import Summits.HubbardSuperconductivity.HubbardSuperconductivity.Theorems.AnisotropyChordTransferFibre3TwoHoleBSPointSkeleton
import Summits.HubbardSuperconductivity.HubbardSuperconductivity.Theorems.AnisotropyChordTransferFibre3TwoHoleBSMargin

/-!
# Route `AnisotropyChord` / H0 rotor rung: the REDUCED two-hole map at infinite capacity — Perron null vector and lifted margin on `Fin 2 ⊕ Fin n`

Twenty-fifth file of the `TwoHoleBS` (PROP BS) chain; third stone of the reduced-slot treatment of the overlapping-cross near classes
(memo HOLE2NEAR-LEAN-g3 §5(a)).  Generalisation of `…TwoHoleBSNearInf` (capacity decomposition), `…TwoHoleBSPerron` (null vector)
and `…TwoHoleBSMargin` (2×2 lift) from the ten slots to a point family `Fin 2 ⊕ Fin n` with boundary weights `N`:
* `smInvKinf` (`E∞ = −A⁻¹ + x xᵀ/s`), `redPinf` (`P∞ = [E∞]_live − ½·diag N`), `smInvK_eq_inf`, ★ `redP_quad_eq_inf`
  (`wᵀP_D(Λ)w = wᵀP∞w + (x_live·w)²/(s(Λs−1))`);
* ★ PERRON from a test vector: if `A·v = 1_ζ` with `v = (α on the centres, ½N on the live points)` and `Σv = 0`, then
  `sum_xvecK_centre` (`Σ_ζ x = 0`), `xvecK_live_sum` (`x_live·1 = s`), ★★ `redPinf_mulVec_one` (`P∞·1 = 0`);
* ★★ `lift_marginK` (exact-null-vector 2×2 compression on `Fin n`), ★★ `redP_quad_ge_liftMarginK`
  (`P_D(Λ) ⪰ liftMargin-type bound ρs²g/(n(g + ρ‖x_live‖²))` for `Λs > 1`, given the gap `g` of `P∞` on zero-sum vectors).
The identity `A∞·v = 1_ζ` for the three classes (`α = −3/2` for `(1,0)`, `−2` for `(1,1),(2,0)`) is harmonicity bookkeeping on the
ℤ² table, and the gap/CND/enclosures are kernel certificates as for the disjoint classes — left to the successor.
Prover seat `hubbard-h0-rotor-p2` g3; helper for stmt-HubbardSuperconductivity-19089 (`--supports`, helper class).
WHAT THIS IS NOT: nothing here proves superconductivity in the Hubbard model; the rotor TARGET as originally worded stays
FALSE (g15 verdict).  Interface only.  Mathlib + tree imports only; no sorry, no axioms.
-/

set_option linter.dupNamespace false
set_option autoImplicit false

noncomputable section

open scoped BigOperators
open Complex Finset

namespace Summit.HubbardSuperconductivity.HubbardSuperconductivity.Theorems.AnisotropyChord.Transfer.Fibre3

namespace TwoHoleBS

variable {n : ℕ}

/-! ## The capacity decomposition on the family -/

/-- `E∞ = −A⁻¹ + x xᵀ/s`. [folklore] -/
def smInvKinf (A : Matrix (Fin 2 ⊕ Fin n) (Fin 2 ⊕ Fin n) ℝ) : Matrix (Fin 2 ⊕ Fin n) (Fin 2 ⊕ Fin n) ℝ :=
  -A⁻¹ + (1 / svecK A) • Matrix.vecMulVec (xvecK A) (xvecK A)

/-- `P∞ = [E∞]_live − ½·diag N`. [folklore] -/
def redPinf (A : Matrix (Fin 2 ⊕ Fin n) (Fin 2 ⊕ Fin n) ℝ) (N : Fin n → ℝ) : Matrix (Fin n) (Fin n) ℝ :=
  Matrix.of fun i j => smInvKinf A (Sum.inr i) (Sum.inr j) - (if i = j then N i / 2 else 0)

/-- `E(Λ)_{pq} = E∞_{pq} + x_p x_q/(s(Λs − 1))`. [folklore] -/
theorem smInvK_eq_inf (A : Matrix (Fin 2 ⊕ Fin n) (Fin 2 ⊕ Fin n) ℝ) (Λ : ℝ) (hs : svecK A ≠ 0)
    (hΛ : Λ * svecK A - 1 ≠ 0) (p q : Fin 2 ⊕ Fin n) :
    smInvK A Λ p q = smInvKinf A p q + xvecK A p * xvecK A q / (svecK A * (Λ * svecK A - 1)) := by
  simp only [smInvK, smInvKinf, Matrix.add_apply, Matrix.smul_apply, Matrix.vecMulVec_apply, smul_eq_mul, Matrix.neg_apply]
  field_simp
  ring

/-- ★ `wᵀP_D(Λ)w = wᵀP∞w + (x_live·w)²/(s(Λs − 1))`. [folklore] -/
theorem redP_quad_eq_inf (A : Matrix (Fin 2 ⊕ Fin n) (Fin 2 ⊕ Fin n) ℝ) (Λ : ℝ) (N : Fin n → ℝ) (hs : svecK A ≠ 0)
    (hΛ : Λ * svecK A - 1 ≠ 0) (w : Fin n → ℝ) :
    dotProduct w ((redP A Λ N).mulVec w)
      = dotProduct w ((redPinf A N).mulVec w)
        + (∑ i, xvecK A (Sum.inr i) * w i) ^ 2 / (svecK A * (Λ * svecK A - 1)) := by
  set D := svecK A * (Λ * svecK A - 1) with hD
  set S := ∑ i, xvecK A (Sum.inr i) * w i with hS
  have hrow : ∀ i, (redP A Λ N).mulVec w i = (redPinf A N).mulVec w i + xvecK A (Sum.inr i) * S / D := by
    intro i
    rw [mulVec_apply_sum, mulVec_apply_sum]
    have e : ∀ j, redP A Λ N i j * w j = redPinf A N i j * w j + xvecK A (Sum.inr i) * (xvecK A (Sum.inr j) * w j) / D := by
      intro j
      simp only [redP, redPinf, Matrix.of_apply]
      rw [smInvK_eq_inf A Λ hs hΛ, hD]
      ring
    simp only [e, Finset.sum_add_distrib]
    congr 1
    rw [hS, Finset.mul_sum, Finset.sum_div]
  unfold dotProduct
  simp only [hrow, mul_add, Finset.sum_add_distrib]
  congr 1
  rw [hS, sq, Finset.sum_mul, Finset.sum_div]
  refine Finset.sum_congr rfl fun i _ => ?_
  ring

/-! ## The Perron null vector from a test vector -/

section Perron

variable (A : Matrix (Fin 2 ⊕ Fin n) (Fin 2 ⊕ Fin n) ℝ) (N : Fin n → ℝ) (α : ℝ)

/-- the test vector `v = (α, α | ½N)`. [folklore] -/
def testV (N : Fin n → ℝ) (α : ℝ) : Fin 2 ⊕ Fin n → ℝ := Sum.elim (fun _ => α) (fun j => N j / 2)

/-- the indicator of the two centres. [folklore] -/
def oneZ : Fin 2 ⊕ Fin n → ℝ := Sum.elim (fun _ => 1) (fun _ => 0)

/-- the inverse of a symmetric matrix is symmetric. [folklore] -/
theorem inv_isSymmK (hsymm : A.IsSymm) : (A⁻¹).IsSymm := by
  unfold Matrix.IsSymm at *
  rw [Matrix.transpose_nonsing_inv, hsymm]

/-- `A⁻¹1_ζ = v`. [folklore] -/
theorem inv_mulVec_oneZ (hA : IsUnit A.det) (hv : A.mulVec (testV N α) = oneZ) :
    A⁻¹.mulVec (oneZ : Fin 2 ⊕ Fin n → ℝ) = testV N α := by
  rw [← hv, Matrix.mulVec_mulVec, Matrix.nonsing_inv_mul _ hA, Matrix.one_mulVec]

/-- ★ the harmonic-measure vector has zero centre sum: `x_{ζ₁} + x_{ζ₂} = Σ v = 0`. [folklore] -/
theorem sum_xvecK_centre (hsymm : A.IsSymm) (hA : IsUnit A.det) (hv : A.mulVec (testV N α) = oneZ)
    (hsum : ∑ k, testV N α k = 0) : xvecK A (Sum.inl 0) + xvecK A (Sum.inl 1) = 0 := by
  have h1 : xvecK A (Sum.inl 0) + xvecK A (Sum.inl 1) = dotProduct oneZ (xvecK A) := by
    simp only [dotProduct, Fintype.sum_sum_type, oneZ, Sum.elim_inl, Sum.elim_inr, Fin.sum_univ_two, one_mul, zero_mul,
      Finset.sum_const_zero, add_zero]
  rw [h1, xvecK, Matrix.dotProduct_mulVec, ← Matrix.mulVec_transpose, (inv_isSymmK A hsymm).eq,
    inv_mulVec_oneZ A N α hA hv]
  simp only [dotProduct, mul_one]
  exact hsum

/-- ★ `x_live·1 = s`. [folklore] -/
theorem xvecK_live_sum (hsymm : A.IsSymm) (hA : IsUnit A.det) (hv : A.mulVec (testV N α) = oneZ)
    (hsum : ∑ k, testV N α k = 0) : ∑ j : Fin n, xvecK A (Sum.inr j) = svecK A := by
  have h := sum_xvecK_centre A N α hsymm hA hv hsum
  unfold svecK
  rw [Fintype.sum_sum_type, Fin.sum_univ_two]
  linarith

/-- `E∞·1 = 0`. [folklore] -/
theorem smInvKinf_row_sum (hs : svecK A ≠ 0) (p : Fin 2 ⊕ Fin n) : ∑ q, smInvKinf A p q = 0 := by
  simp only [smInvKinf, Matrix.add_apply, Matrix.neg_apply, Matrix.smul_apply, Matrix.vecMulVec_apply, smul_eq_mul,
    Finset.sum_add_distrib, Finset.sum_neg_distrib, ← Finset.mul_sum]
  have hx : ∑ q, (A⁻¹) p q = xvecK A p := by simp [xvecK, Matrix.mulVec, dotProduct]
  rw [hx]
  have e : 1 / svecK A * (xvecK A p * ∑ k, xvecK A k) = xvecK A p := by
    unfold svecK at hs ⊢
    field_simp
  rw [e]
  ring

/-- ★★ **PERRON IDENTITY on the family:** `P∞·1 = 0`. [folklore] -/
theorem redPinf_mulVec_one (hsymm : A.IsSymm) (hA : IsUnit A.det) (hs : svecK A ≠ 0)
    (hv : A.mulVec (testV N α) = oneZ) (hsum : ∑ k, testV N α k = 0) :
    (redPinf A N).mulVec (fun _ => (1 : ℝ)) = 0 := by
  funext i
  rw [mulVec_apply_sum]
  simp only [redPinf, Matrix.of_apply, mul_one, Pi.zero_apply, Finset.sum_sub_distrib, Finset.sum_ite_eq,
    Finset.mem_univ, if_true]
  -- `Σ_j E∞(inr i, inr j) = −Σ_c E∞(inr i, inl c) = (A⁻¹1_ζ)_{inr i} − x_i(Σ_ζ x)/s = N_i/2`
  have hrow := smInvKinf_row_sum A hs (Sum.inr i)
  rw [Fintype.sum_sum_type, Fin.sum_univ_two] at hrow
  have hcen : smInvKinf A (Sum.inr i) (Sum.inl 0) + smInvKinf A (Sum.inr i) (Sum.inl 1) = -(N i / 2) := by
    have hinv : (A⁻¹) (Sum.inr i) (Sum.inl 0) + (A⁻¹) (Sum.inr i) (Sum.inl 1) = N i / 2 := by
      have h := congrFun (inv_mulVec_oneZ A N α hA hv) (Sum.inr i)
      rw [mulVec_apply_sum] at h
      simp only [Fintype.sum_sum_type, oneZ, Sum.elim_inl, Sum.elim_inr, Fin.sum_univ_two, mul_one, mul_zero,
        Finset.sum_const_zero, add_zero, testV] at h
      exact h
    have hc := sum_xvecK_centre A N α hsymm hA hv hsum
    simp only [smInvKinf, Matrix.add_apply, Matrix.neg_apply, Matrix.smul_apply, Matrix.vecMulVec_apply, smul_eq_mul]
    have e : -(A⁻¹) (Sum.inr i) (Sum.inl 0) + 1 / svecK A * (xvecK A (Sum.inr i) * xvecK A (Sum.inl 0))
        + (-(A⁻¹) (Sum.inr i) (Sum.inl 1) + 1 / svecK A * (xvecK A (Sum.inr i) * xvecK A (Sum.inl 1)))
        = -((A⁻¹) (Sum.inr i) (Sum.inl 0) + (A⁻¹) (Sum.inr i) (Sum.inl 1))
          + 1 / svecK A * xvecK A (Sum.inr i) * (xvecK A (Sum.inl 0) + xvecK A (Sum.inl 1)) := by ring
    rw [e, hinv, hc]
    ring
  linarith

end Perron

/-! ## The 2×2 lift on `Fin n` -/

/-- ★★ **LIFT LEMMA on `Fin n`:** `P` symmetric, `P·1 = 0`, `P ≥ g > 0` on zero-sum vectors ⇒
`P + ρ·x xᵀ ⪰ ρX²g/(n(g + ρ‖x‖²))`, `X = Σx`. [folklore] -/
theorem lift_marginK (hn : 0 < n) (P : Matrix (Fin n) (Fin n) ℝ) (hP : P.IsSymm) (h0 : P.mulVec (fun _ => (1 : ℝ)) = 0)
    (g : ℝ) (hg : 0 < g) (hgap : ∀ w : Fin n → ℝ, ∑ i, w i = 0 → g * dotProduct w w ≤ dotProduct w (P.mulVec w))
    (x : Fin n → ℝ) (hx : 0 < dotProduct x x) (ρ : ℝ) (hρ : 0 < ρ) (v : Fin n → ℝ) :
    ρ * (∑ i, x i) ^ 2 * g / ((n : ℝ) * (g + ρ * dotProduct x x)) * dotProduct v v
      ≤ dotProduct v (P.mulVec v) + ρ * (dotProduct x v) ^ 2 := by
  have hnr : (0 : ℝ) < n := by exact_mod_cast hn
  set S := ∑ i, v i with hS
  set X := ∑ i, x i with hX
  set w : Fin n → ℝ := fun i => v i - S / n with hw
  have hcard : (Finset.univ : Finset (Fin n)).card = n := by simp
  have hsumw : ∑ i, w i = 0 := by
    simp only [hw, Finset.sum_sub_distrib, Finset.sum_const, hcard, nsmul_eq_mul, ← hS]
    field_simp
    ring
  have hv : v = w + fun _ => S / n := by funext i; simp [hw]
  have hcdot : ∀ u : Fin n → ℝ, dotProduct (fun _ => S / n) u = (S / n) * ∑ i, u i := by
    intro u; simp only [dotProduct, Finset.mul_sum]
  have h1w : dotProduct (fun _ => (1 : ℝ)) (P.mulVec w) = 0 := by
    rw [Matrix.dotProduct_mulVec, ← Matrix.mulVec_transpose, hP.eq, h0, zero_dotProduct]
  have hPv : P.mulVec v = P.mulVec w := by
    rw [hv, Matrix.mulVec_add]
    have : P.mulVec (fun _ => S / n) = (S / n) • P.mulVec (fun _ => (1 : ℝ)) := by
      rw [← Matrix.mulVec_smul]; congr 1; funext i; simp
    rw [this, h0, smul_zero, add_zero]
  have hquad : dotProduct v (P.mulVec v) = dotProduct w (P.mulVec w) := by
    rw [hPv, hv, add_dotProduct, hcdot]
    have : ∑ i, P.mulVec w i = dotProduct (fun _ => (1 : ℝ)) (P.mulVec w) := by simp only [dotProduct, one_mul]
    rw [this, h1w, mul_zero, add_zero]
  have hnorm : dotProduct v v = dotProduct w w + S ^ 2 / n := by
    rw [hv, add_dotProduct, dotProduct_add, dotProduct_add, hcdot, hcdot, dotProduct_comm w (fun _ => S / n), hcdot, hsumw]
    simp only [Finset.sum_const, hcard, nsmul_eq_mul]
    field_simp
    ring
  have hxv : dotProduct x v = S * X / n + dotProduct x w := by
    rw [hv, dotProduct_add, dotProduct_comm x (fun _ => S / n), hcdot, ← hX]
    ring
  have hxw : dotProduct x w = ∑ i, (x i - X / n) * w i := by
    simp only [dotProduct, sub_mul, Finset.sum_sub_distrib, ← Finset.mul_sum, hsumw, mul_zero, sub_zero]
  have hcs : (dotProduct x w) ^ 2 ≤ (dotProduct x x - X ^ 2 / n) * dotProduct w w := by
    rw [hxw]
    refine (Finset.sum_mul_sq_le_sq_mul_sq Finset.univ (fun i => x i - X / n) w).trans (le_of_eq ?_)
    have e : ∑ i, (x i - X / n) ^ 2 = dotProduct x x - X ^ 2 / n := by
      have : ∀ i, (x i - X / n) ^ 2 = x i * x i - (2 * X / n) * x i + X ^ 2 / n ^ 2 := fun i => by ring
      simp only [this, Finset.sum_add_distrib, Finset.sum_sub_distrib, ← Finset.mul_sum, ← hX, Finset.sum_const, hcard,
        nsmul_eq_mul, dotProduct]
      field_simp
      ring
    rw [e]
    simp only [dotProduct, pow_two]
  have hT : 0 ≤ dotProduct w w := Finset.sum_nonneg fun i _ => mul_self_nonneg _
  have key := scalar_margin g ρ (dotProduct x x) X n S (dotProduct w w) (dotProduct x w) (dotProduct w (P.mulVec w))
    hnr hg hρ hx hT (hgap w hsumw) hcs
  rw [hnorm, hquad, hxv, add_comm (dotProduct w w)]
  exact key

/-- `P∞` is symmetric for symmetric `A`. [folklore] -/
theorem redPinf_isSymm (A : Matrix (Fin 2 ⊕ Fin n) (Fin 2 ⊕ Fin n) ℝ) (hsymm : A.IsSymm) (N : Fin n → ℝ) :
    (redPinf A N).IsSymm := by
  have h := inv_isSymmK A hsymm
  ext i j
  simp only [redPinf, smInvKinf, Matrix.transpose_apply, Matrix.of_apply, Matrix.add_apply, Matrix.neg_apply,
    Matrix.smul_apply, Matrix.vecMulVec_apply, smul_eq_mul]
  rw [h.apply (Sum.inr j) (Sum.inr i), mul_comm (xvecK A (Sum.inr j))]
  by_cases hij : i = j
  · subst hij; rfl
  · rw [if_neg hij, if_neg (Ne.symm hij)]

/-- ★★ **THE LIFTED MARGIN OF THE REDUCED MAP:** with the Perron test vector, `s > 0`, a gap `g > 0` of `P∞` on zero-sum vectors
and `Λs > 1`: `P_D(Λ) ⪰ m·1`, `m = ρs²g/(n(g + ρ‖x_live‖²))`, `ρ = 1/(s(Λs − 1))`. [folklore] -/
theorem redP_quad_ge_liftMarginK (hn : 0 < n) (A : Matrix (Fin 2 ⊕ Fin n) (Fin 2 ⊕ Fin n) ℝ) (hsymm : A.IsSymm)
    (hA : IsUnit A.det) (N : Fin n → ℝ) (α : ℝ) (hv : A.mulVec (testV N α) = oneZ) (hsum : ∑ k, testV N α k = 0)
    (hs : 0 < svecK A) (g : ℝ) (hg : 0 < g)
    (hgap : ∀ w : Fin n → ℝ, ∑ i, w i = 0 → g * dotProduct w w ≤ dotProduct w ((redPinf A N).mulVec w))
    (Λ : ℝ) (hΛ : 1 < Λ * svecK A) (v : Fin n → ℝ) :
    (1 / (svecK A * (Λ * svecK A - 1))) * svecK A ^ 2 * g
        / ((n : ℝ) * (g + (1 / (svecK A * (Λ * svecK A - 1))) * ∑ i, xvecK A (Sum.inr i) ^ 2)) * dotProduct v v
      ≤ dotProduct v ((redP A Λ N).mulVec v) := by
  set s := svecK A with hsdef
  set xB : Fin n → ℝ := fun i => xvecK A (Sum.inr i) with hxB
  have hρ : 0 < 1 / (s * (Λ * s - 1)) := by
    have : 0 < Λ * s - 1 := by linarith
    positivity
  have hX : ∑ i, xB i = s := xvecK_live_sum A N α hsymm hA hv hsum
  have hxx : dotProduct xB xB = ∑ i, xvecK A (Sum.inr i) ^ 2 := by simp only [dotProduct, hxB, pow_two]
  have hxpos : 0 < dotProduct xB xB := by
    have hcs := Finset.sum_mul_sq_le_sq_mul_sq Finset.univ (fun _ : Fin n => (1 : ℝ)) xB
    simp only [one_mul, one_pow, Finset.sum_const, Finset.card_univ, Fintype.card_fin, nsmul_eq_mul] at hcs
    rw [hX] at hcs
    have : 0 < s ^ 2 := by positivity
    have hnr : (0 : ℝ) < n := by exact_mod_cast hn
    simp only [dotProduct, ← pow_two]
    nlinarith
  have key := lift_marginK hn (redPinf A N) (redPinf_isSymm A hsymm N) (redPinf_mulVec_one A N α hsymm hA hs.ne' hv hsum)
    g hg hgap xB hxpos (1 / (s * (Λ * s - 1))) hρ v
  rw [hX, hxx] at key
  rw [redP_quad_eq_inf A Λ N hs.ne' (by linarith) v]
  have hdot : (∑ i, xvecK A (Sum.inr i) * v i) = dotProduct xB v := by simp only [dotProduct, hxB]
  rw [hdot, ← hsdef, div_eq_mul_one_div ((dotProduct xB v) ^ 2), mul_comm ((dotProduct xB v) ^ 2)]
  exact key

end TwoHoleBS

end Summit.HubbardSuperconductivity.HubbardSuperconductivity.Theorems.AnisotropyChord.Transfer.Fibre3

end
══════
EXERCISE: Return nothing but the lines from the top of the records above through the line that has "bookkeeping on the". Keep each one exact.

EXERCISE RESPONSE:
import Summits.HubbardSuperconductivity.HubbardSuperconductivity.Theorems.AnisotropyChordTransferFibre3TwoHoleBSPointSkeleton
import Summits.HubbardSuperconductivity.HubbardSuperconductivity.Theorems.AnisotropyChordTransferFibre3TwoHoleBSMargin

/-!
# Route `AnisotropyChord` / H0 rotor rung: the REDUCED two-hole map at infinite capacity — Perron null vector and lifted margin on `Fin 2 ⊕ Fin n`

Twenty-fifth file of the `TwoHoleBS` (PROP BS) chain; third stone of the reduced-slot treatment of the overlapping-cross near classes
(memo HOLE2NEAR-LEAN-g3 §5(a)).  Generalisation of `…TwoHoleBSNearInf` (capacity decomposition), `…TwoHoleBSPerron` (null vector)
and `…TwoHoleBSMargin` (2×2 lift) from the ten slots to a point family `Fin 2 ⊕ Fin n` with boundary weights `N`:
* `smInvKinf` (`E∞ = −A⁻¹ + x xᵀ/s`), `redPinf` (`P∞ = [E∞]_live − ½·diag N`), `smInvK_eq_inf`, ★ `redP_quad_eq_inf`
  (`wᵀP_D(Λ)w = wᵀP∞w + (x_live·w)²/(s(Λs−1))`);
* ★ PERRON from a test vector: if `A·v = 1_ζ` with `v = (α on the centres, ½N on the live points)` and `Σv = 0`, then
  `sum_xvecK_centre` (`Σ_ζ x = 0`), `xvecK_live_sum` (`x_live·1 = s`), ★★ `redPinf_mulVec_one` (`P∞·1 = 0`);
* ★★ `lift_marginK` (exact-null-vector 2×2 compression on `Fin n`), ★★ `redP_quad_ge_liftMarginK`
  (`P_D(Λ) ⪰ liftMargin-type bound ρs²g/(n(g + ρ‖x_live‖²))` for `Λs > 1`, given the gap `g` of `P∞` on zero-sum vectors).
The identity `A∞·v = 1_ζ` for the three classes (`α = −3/2` for `(1,0)`, `−2` for `(1,1),(2,0)`) is harmonicity bookkeeping on the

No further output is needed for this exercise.